Fighting rages along Damascus airport road

Activists say road closed following heavy clashes, as the internet is shut off across the country.

Syria
Fighting in Damascus and its suburbs has intensified in recent months [Reuters]

Battles between Syrian rebels and government troops have reportedly forced the closure of the main road leading to Damascus International Airport.

The news came as the Dubai-based Emirates airline suspended flights to the Syrian capital on Thursday.

The UK-based Syrian Observatory for Human Rights (SOHR) said there was heavy fighting “along all the areas along the road” to the airport, southeast of the city.

The activist group said clashes were particularly intense in Babbila, a suburb bordering the rebel stronghold of Tadamoun.

State media later reported that the road had been “secured” after military intervention in the area.

“The road from the airport was secured after attacks by armed terrorist groups against cars and after a deployment of the competent forces,” state television quoted the the information ministry as saying. 

Internet shutdown

Meanwhile, residents and internet-monitoring companies said internet was cut off nationwide.

Renesys, a US-based network security firm that studies internet disruptions, said Syria effectively disappeared from the internet at 12:26pm local time.

In parts of Damascus, mobile and land telephone lines were only working intermittently.

The government has previously cut phone lines and internet access in areas where regime forces are conducting major military operations but a nationwide internet shutdown is unprecedented.

Syria’s minister of information said “terrorists”, not the state, were responsible for the internet outage, a pro-government TV station reported.

“It is not true that the state cut the internet.

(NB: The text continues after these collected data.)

import Summits.BirchSwinnertonDyer.Rank1Residual.Additive.KummerDeuringModel
import HarnessLib

/-!
# The Kummer–Deuring good model with its Kummer element EXPORTED: `u^e = p^m`, `gcd(m, e) = 1`,
# `σ(C) = ⟨σu/u, 0, 0, 0⟩ · C`, and `σ^k u = ζ_σ^k u` for inertial `σ`
# (cell `b2b-bsdres`, team n1011, seat p16 (gen 7); row T-QEXP FILE Q1 — the input of the
# (P-e46-odd) producer `Additive/RamifiedOrdinaryLineHalfPower.lean`)

HONEST FRAMING (cell `b2b-bsdres`, run/shared/lean/b2b/bsd-rank1-residual/, verbatim in every
file): the goal of the cell is to DELETE the COMBINATION-SHAPED residual classes of the
Birch–Swinnerton-Dyer formula for ALL analytic-rank `≤ 1` elliptic curves over `ℚ` — "full BSD
formula for every rank `≤ 1` curve in class `C`" assembled STRICTLY from published theorems — so
that the rank-`≤ 1` remainder becomes exactly the CONSTRUCTION-SHAPED classes, which are TYPED
(missing-input `Prop`s), NOT attempted. This is not "finishing BSD". Team n1011 (N10/N11): research
route on the CONSTRUCTION-SHAPED classes X3♯(G-ord)/X4♯(G-ord); prove what is provable now; no
claim beyond stated classes; census output = EVIDENCE, never a Literature fact; RESIDUAL-MAP marks
UNCHANGED; nothing is booked by this file. TOOL theorems only: NO definition, NO named fact, NO
conjecture node.

## What and why

p07's FILE A2 `exists_kummerGoodModel` (row T-ROL-EXP) produces, for `E/ℚ` globally minimal with
`ord_p j ≥ 0` at `p ≥ 5`, a good model `W₀ = C • E ⊗ K̄_v` whose change of variables is fixed by
`σ^e` for every local inertia element `σ` (`e` the semistability defect) — and HIDES the Kummer
element `u` (`u^e = p^m`) inside the `∃`. The (P-e46-odd) producer (class-closure
`N10/TRANSPORT-TEMPLATE.md` v2.1 §PRODUCERS; S4's `hℓ` at `(p−1)/2`) needs the element itself: the
quadratic part of the quotient character is read off `σ(u^{e/2})/u^{e/2}`. This file re-runs A2's
construction (verbatim, Silverman *AEC* VII.5.5 made explicit) keeping the data:

* §1 arithmetic of `e = 12/gcd(12, ord_pΔ)` and `m = ord_pΔ/gcd(12, ord_pΔ)`:
  `coprime_semistabilityIndex_div_gcd` (`gcd(e, m) = 1`) and
  `odd_div_gcd_of_two_dvd_semistabilityIndex` (`e` even ⟹ `m` odd);
* §2 **`exists_kummerGoodModel_explicit`** — `∃ u C W₀`, `u ≠ 0`, `u^e = p^m`,
  `C • E ⊗ K̄_v = W₀ ⊗ K̄_v`, `IsUnit W₀.Δ`, `W₀` SHORT (`a₁ = a₂ = a₃ = 0`), and for EVERY
  `ψ ∈ Aut(K̄_v/ℚ_v)` and unit `η` with `ψ u = η u`: `C.map ψ = ⟨η, 0, 0, 0⟩ · C` (the other three
  entries of `C` are rational);
* §3 **`exists_rootOfUnity_pow_smul_eq`** — for `σ` in the local inertia group and `u^e = p^m`,
  `p ∤ e`: the `e`-th root of unity `ζ = σu/u` is a `|·|_v`-unit FIXED by `σ`, and `σ^k u = ζ^k u`
  for every `k` (the internal steps of A1 `pow_smul_eq_of_pow_eq_natCast_pow`, exported).

References: J. H. Silverman, *AEC* 2nd ed. VII.5.5 [SilvermanAEC2009]; J.-P. Serre, Invent. Math.
15 (1972) §5.6 p. 312 [Serre1972]; J.-P. Serre, J. Tate, Ann. of Math. 88 (1968) §2
[SerreTate1968]; cells/n1011/skel/T-QEXP.md; p07's `Additive/KummerDeuringModel.lean` (A2) and
`Additive/InertiaKummerRootOfUnity.lean` (A1), whose proofs are re-run here with the data kept.
-/

set_option autoImplicit false

noncomputable section

open scoped Classical NNReal NumberField

open WeierstrassCurve

universe u

namespace Summit.BirchSwinnertonDyer.Rank1Residual.Additive.GoodModelLine

open NumberField IsDedekindDomain Field IsDedekindDomain.HeightOneSpectrum
  Literature.NumberTheory.GaloisRepresentations Literature.NumberTheory.EllipticCurves
  Literature.NumberTheory.EllipticCurves.GreenbergSelmer
  Literature.NumberTheory.EllipticCurves.Rank1Residual
  Summit.BirchSwinnertonDyer.Rank1Residual.X2.GreenbergVatsalReductionDatum

section Arithmetic

variable (p : ℕ) (W : WeierstrassCurve ℚ) [W.IsGloballyMinimal]

/-! ## §1 `gcd(e, m) = 1`, and `m` is odd when `e` is even -/

/-- **`gcd(e, m) = 1`** for `e = 12/g`, `m = ord_pΔ/g`, `g = gcd(12, ord_pΔ)`. [folklore] -/
theorem coprime_semistabilityIndex_div_gcd :
    Nat.Coprime (semistabilityIndex W p)
      (padicValInt p W.minimalDiscriminantInt / Nat.gcd 12 (padicValInt p W.minimalDiscriminantInt)) :=
  Nat.coprime_div_gcd_div_gcd (Nat.gcd_pos_of_pos_left _ (by norm_num))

The terrorists targeted the internet lines, resulting in some regions being cut off,” he was quoted by al-Ikhbariya as saying.

State TV quoted the telecommunications minister as saying engineers were working to repair what he said was a fault in the main communications and internet cable.

Emirates said it was suspending daily flights to Damascus “until further notice”, but other airlines continued operations.

Airport sources in Cairo said an Egypt Air flight that left at 1:30pm (11:30 GMT) had landed in Damascus as scheduled.

“The Egypt Air plane has arrived … and passengers are all safe but the pilot was instructed to take off back to Cairo without passengers if he felt that the situation there is not good to stay for longer,” an official at Cairo airport said.

Elsewhere in the capital, warplanes bombed the neighbourhoods of Kafr Souseh and Daraya, opposition activists said.

Rebels who control large swathes of territory in northern Syria have made military gains in past days, including for the first time shooting down one of the regime’s attack aircraft using a surface-to-air missile.

Several rebel brigades attacked the Wadi Daif base in Idlib province on Thursday, opposition sources said, while the army responded with shelling. 

Fighting was also reported outside the nearby rebel-held town of Maaret al-Numan.

In the country’s commercial capital, Aleppo, an air strike on Thursday killed at least 15 civilians, according to the SOHR.

“At least 15 people, among them five children and two women, were killed when a warplane dropped two bombs on the Ansari district of Aleppo,” the group’s head Rami Abdelrahman told the AFP news agency.